Czech shoppers hit the stores for the first time in 2021

PRAGUE, May 10 (Reuters) - Czech stores opened on Monday for the first time in 2021, as the country gradually eased COVID-19 restrictions after having faced one of the world’s worst outbreaks of the pandemic.

For many shoppers it was a welcome chance to try on shoes and clothes again rather than relying on online shopping, which has helped retailers survive nearly continuous lockdown restrictions since October.

“I will definitely be buying summer things first,” said Vera Lazakova as she browsed a Prague shopping mall.
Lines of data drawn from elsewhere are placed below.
open MeasureTheory Quaternion Set Filter Topology
open scoped Quaternion ENNReal BigOperators
open Literature.MathematicalPhysics.QuantumLattice
open Summit.QuantumFields.YangMills.Theorems.SwapTwistDeficit.ToronLog
open Summit.QuantumFields.YangMills.Theorems.SwapVirialDeficit.ZeroModeGroup

namespace Summit.QuantumFields.YangMills.Theorems.SwapVirialDeficit.ZeroModeSigma

/-- ★ **SMALL AXIAL PART `‖x̄‖ < ε`**: `∫ 𝟙{x₀² + x_I² < ε²}·FdomS ≤ 4ε·B` (`ε ≥ 0`). [folklore] -/
theorem lintegral_xSmall_frame_le {α β : ℝ} (h1 : α ^ 2 + β ^ 2 = 1) (hα : α ≠ 0) (hβ : β ≠ 0) {ε : ℝ} (hε : 0 ≤ ε) :
    ∫⁻ u, {u : (ℝ × ℝ) × ((ℝ × ℝ) × ((ℝ × ℝ) × (ℝ × ℝ))) | u.1.1 ^ 2 + u.2.1.1 ^ 2 < ε ^ 2}.indicator (fun _ => (1 : ℝ≥0∞)) u * FdomS α β u ≤
      ENNReal.ofReal (4 * ε) * blockB α β := by
  have hSm : MeasurableSet {u : (ℝ × ℝ) × ((ℝ × ℝ) × ((ℝ × ℝ) × (ℝ × ℝ))) | u.1.1 ^ 2 + u.2.1.1 ^ 2 < ε ^ 2} :=
    measurableSet_lt (by fun_prop) measurable_const
  refine (lintegral_frame_le (measurable_const.indicator hSm) (Ψ := fun _ => ENNReal.ofReal (4 * ε)) fun v => ?_).trans ?_
  · have h := lintegral_sqBox_fst_cut_le (sq_nonneg v.1.1) (ε ^ 2)
    rw [Real.sqrt_sq hε] at h
    have e : (fun p₀ : ℝ × ℝ => sqBox.indicator (fun _ => (1 : ℝ≥0∞)) p₀ *
        {u : (ℝ × ℝ) × ((ℝ × ℝ) × ((ℝ × ℝ) × (ℝ × ℝ))) | u.1.1 ^ 2 + u.2.1.1 ^ 2 < ε ^ 2}.indicator (fun _ => (1 : ℝ≥0∞)) (p₀, v)) =
        fun p₀ : ℝ × ℝ => sqBox.indicator (fun _ => (1 : ℝ≥0∞)) p₀ * {p₀ : ℝ × ℝ | p₀.1 ^ 2 + v.1.1 ^ 2 < ε ^ 2}.indicator (fun _ => (1 : ℝ≥0∞)) p₀ := by
      funext p₀
      congr 1
    rw [e]
    refine h.trans (le_of_eq ?_)
    rw [← ENNReal.ofReal_ofNat 2, ← ENNReal.ofReal_mul (by positivity)]
    congr 1; ring
  · rw [lintegral_const_mul _ (measurable_innerS α β)]
    exact mul_le_mul' le_rfl (lintegral_innerS_le h1 hα hβ)

/-- ★ **SMALL AXIAL PART `‖ȳ‖ < ε`**: `∫ 𝟙{y₀² + y_I² < ε²}·FdomS ≤ 4ε·B`. [folklore] -/
theorem lintegral_ySmall_frame_le {α β : ℝ} (h1 : α ^ 2 + β ^ 2 = 1) (hα : α ≠ 0) (hβ : β ≠ 0) {ε : ℝ} (hε : 0 ≤ ε) :
    ∫⁻ u, {u : (ℝ × ℝ) × ((ℝ × ℝ) × ((ℝ × ℝ) × (ℝ × ℝ))) | u.1.2 ^ 2 + u.2.1.2 ^ 2 < ε ^ 2}.indicator (fun _ => (1 : ℝ≥0∞)) u * FdomS α β u ≤
      ENNReal.ofReal (4 * ε) * blockB α β := by
  have hSm : MeasurableSet {u : (ℝ × ℝ) × ((ℝ × ℝ) × ((ℝ × ℝ) × (ℝ × ℝ))) | u.1.2 ^ 2 + u.2.1.2 ^ 2 < ε ^ 2} :=
    measurableSet_lt (by fun_prop) measurable_const
  refine (lintegral_frame_le (measurable_const.indicator hSm) (Ψ := fun _ => ENNReal.ofReal (4 * ε)) fun v => ?_).trans ?_
  · have h := lintegral_sqBox_snd_cut_le (sq_nonneg v.1.2) (ε ^ 2)
    rw [Real.sqrt_sq hε] at h
    have e : (fun p₀ : ℝ × ℝ => sqBox.indicator (fun _ => (1 : ℝ≥0∞)) p₀ *
        {u : (ℝ × ℝ) × ((ℝ × ℝ) × ((ℝ × ℝ) × (ℝ × ℝ))) | u.1.2 ^ 2 + u.2.1.2 ^ 2 < ε ^ 2}.indicator (fun _ => (1 : ℝ≥0∞)) (p₀, v)) =
        fun p₀ : ℝ × ℝ => sqBox.indicator (fun _ => (1 : ℝ≥0∞)) p₀ * {p₀ : ℝ × ℝ | p₀.2 ^ 2 + v.1.2 ^ 2 < ε ^ 2}.indicator (fun _ => (1 : ℝ≥0∞)) p₀ := by
      funext p₀
      congr 1
    rw [e]
    refine h.trans (le_of_eq ?_)
    rw [← ENNReal.ofReal_ofNat 2, ← ENNReal.ofReal_mul (by positivity)]
    congr 1; ring
  · rw [lintegral_const_mul _ (measurable_innerS α β)]
    exact mul_le_mul' le_rfl (lintegral_innerS_le h1 hα hβ)

/-- ★ **LARGE TRANSVERSE PART `‖x_⊥‖² > T`** (Markov with a small moment): `∫ 𝟙{T < x_J² + x_K²}·FdomS ≤ 4T^{−p}·(2·(2(4/(α²β⁴))^p)·B)`
(`T > 0`, `0 < p ≤ 1`). [folklore] -/
theorem lintegral_xLarge_frame_le {α β : ℝ} (h1 : α ^ 2 + β ^ 2 = 1) (hα : α ≠ 0) (hβ : β ≠ 0) {T p : ℝ} (hT : 0 < T) (hp : 0 < p) (hp1 : p ≤ 1) :
    ∫⁻ u, {u : (ℝ × ℝ) × ((ℝ × ℝ) × ((ℝ × ℝ) × (ℝ × ℝ))) | T < u.2.2.1.1 ^ 2 + u.2.2.2.1 ^ 2}.indicator (fun _ => (1 : ℝ≥0∞)) u * FdomS α β u ≤
      ENNReal.ofReal (4 * T ^ (-p)) * (2 * (ENNReal.ofReal ((4 / (α ^ 2 * β ^ 4)) ^ p * 2) * blockB α β)) := by
  have hSm : MeasurableSet {u : (ℝ × ℝ) × ((ℝ × ℝ) × ((ℝ × ℝ) × (ℝ × ℝ))) | T < u.2.2.1.1 ^ 2 + u.2.2.2.1 ^ 2} :=
    measurableSet_lt measurable_const (by fun_prop)
  have hωm : Measurable fun v : (ℝ × ℝ) × ((ℝ × ℝ) × (ℝ × ℝ)) => ENNReal.ofReal ((v.2.1.1 ^ 2) ^ p + (v.2.2.1 ^ 2) ^ p) :=
    ENNReal.measurable_ofReal.comp (by fun_prop)
  refine (lintegral_frame_le (measurable_const.indicator hSm)
    (Ψ := fun v => ENNReal.ofReal (4 * T ^ (-p)) * ENNReal.ofReal ((v.2.1.1 ^ 2) ^ p + (v.2.2.1 ^ 2) ^ p)) fun v => ?_).trans ?_
  · have e : ∀ p₀ : ℝ × ℝ, {u : (ℝ × ℝ) × ((ℝ × ℝ) × ((ℝ × ℝ) × (ℝ × ℝ))) | T < u.2.2.1.1 ^ 2 + u.2.2.2.1 ^ 2}.indicator (fun _ => (1 : ℝ≥0∞)) (p₀, v) =
        {c : ℝ | T < c}.indicator (fun _ => (1 : ℝ≥0∞)) (v.2.1.1 ^ 2 + v.2.2.1 ^ 2) := by
      intro p₀
      by_cases hm : T < v.2.1.1 ^ 2 + v.2.2.1 ^ 2
      · rw [indicator_of_mem (show (p₀, v) ∈ {u : (ℝ × ℝ) × ((ℝ × ℝ) × ((ℝ × ℝ) × (ℝ × ℝ))) | T < u.2.2.1.1 ^ 2 + u.2.2.2.1 ^ 2} from hm),
          indicator_of_mem (show v.2.1.1 ^ 2 + v.2.2.1 ^ 2 ∈ {c : ℝ | T < c} from hm)]
      · rw [indicator_of_notMem (show (p₀, v) ∉ {u : (ℝ × ℝ) × ((ℝ × ℝ) × ((ℝ × ℝ) × (ℝ × ℝ))) | T < u.2.2.1.1 ^ 2 + u.2.2.2.1 ^ 2} from hm),
          indicator_of_notMem (show v.2.1.1 ^ 2 + v.2.2.1 ^ 2 ∉ {c : ℝ | T < c} from hm)]
    simp_rw [e]
    rw [lintegral_mul_const _ (measurable_const.indicator measurableSet_sqBox), lintegral_indicator measurableSet_sqBox, setLIntegral_const,
      one_mul, volume_sqBox]
    calc (4 : ℝ≥0∞) * {c : ℝ | T < c}.indicator (fun _ => (1 : ℝ≥0∞)) (v.2.1.1 ^ 2 + v.2.2.1 ^ 2)
        ≤ 4 * ENNReal.ofReal (T ^ (-p) * ((v.2.1.1 ^ 2) ^ p + (v.2.2.1 ^ 2) ^ p)) :=
          mul_le_mul' le_rfl (indicator_large_le hT hp.le hp1 (sq_nonneg _) (sq_nonneg _))
      _ = ENNReal.ofReal (4 * T ^ (-p)) * ENNReal.ofReal ((v.2.1.1 ^ 2) ^ p + (v.2.2.1 ^ 2) ^ p) := by
          rw [ENNReal.ofReal_mul (Real.rpow_nonneg hT.le _), ← ENNReal.ofReal_ofNat 4, ENNReal.ofReal_mul (by norm_num : (0:ℝ) ≤ 4), mul_assoc]
  · have hm2 : Measurable fun v : (ℝ × ℝ) × ((ℝ × ℝ) × (ℝ × ℝ)) => ENNReal.ofReal ((v.2.1.1 ^ 2) ^ p + (v.2.2.1 ^ 2) ^ p) * innerS α β v :=
      hωm.mul (measurable_innerS α β)
    simp_rw [mul_assoc]
    rw [lintegral_const_mul _ hm2]
    exact mul_le_mul' le_rfl (lintegral_block_xmom_le h1 hα hβ hp hp1)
She added that she would not miss visits to the post office to send back online purchases that did not fit.

Prague watch store owner Jiri Wildt said the re-opening could help him return to profit.

“People only came to the window (for services during lockdowns) and the profit then was, at most, enough to maintain our operations,” he told Reuters.

Non-essential retail outlets last opened briefly for several weeks in December before a rise in infections - the second in a series of three spikes since October - led to renewed restrictions.

The country of 10.7 million people has been hit hard by the coronavirus, along with others in central Europe - a region where the initial wave of the pandemic a year ago was relatively small.

In the Czech Republic, deaths from COVID-19 total nearly 30,000, and the country has the second highest deaths per capita rate in the world behind Hungary, according to Our World in Data.

Daily COVID-19 cases have subsided over the last month, hospitalisations are at their lowest since October and vaccinations are picking up after a sluggish start.

Hair and beauty salons reopened a week ago and discussions are under way to open restaurant terraces in the coming weeks.

A major factor in deciding whether to re-open the economy is the seven-day incidence rate, which has fallen close to the government target of 100 cases per 100,000 over a week, eight times fewer than peaks seen during the last spike in March.

The government has wanted to see the seven-day incidence rate fall to 75 before further easing.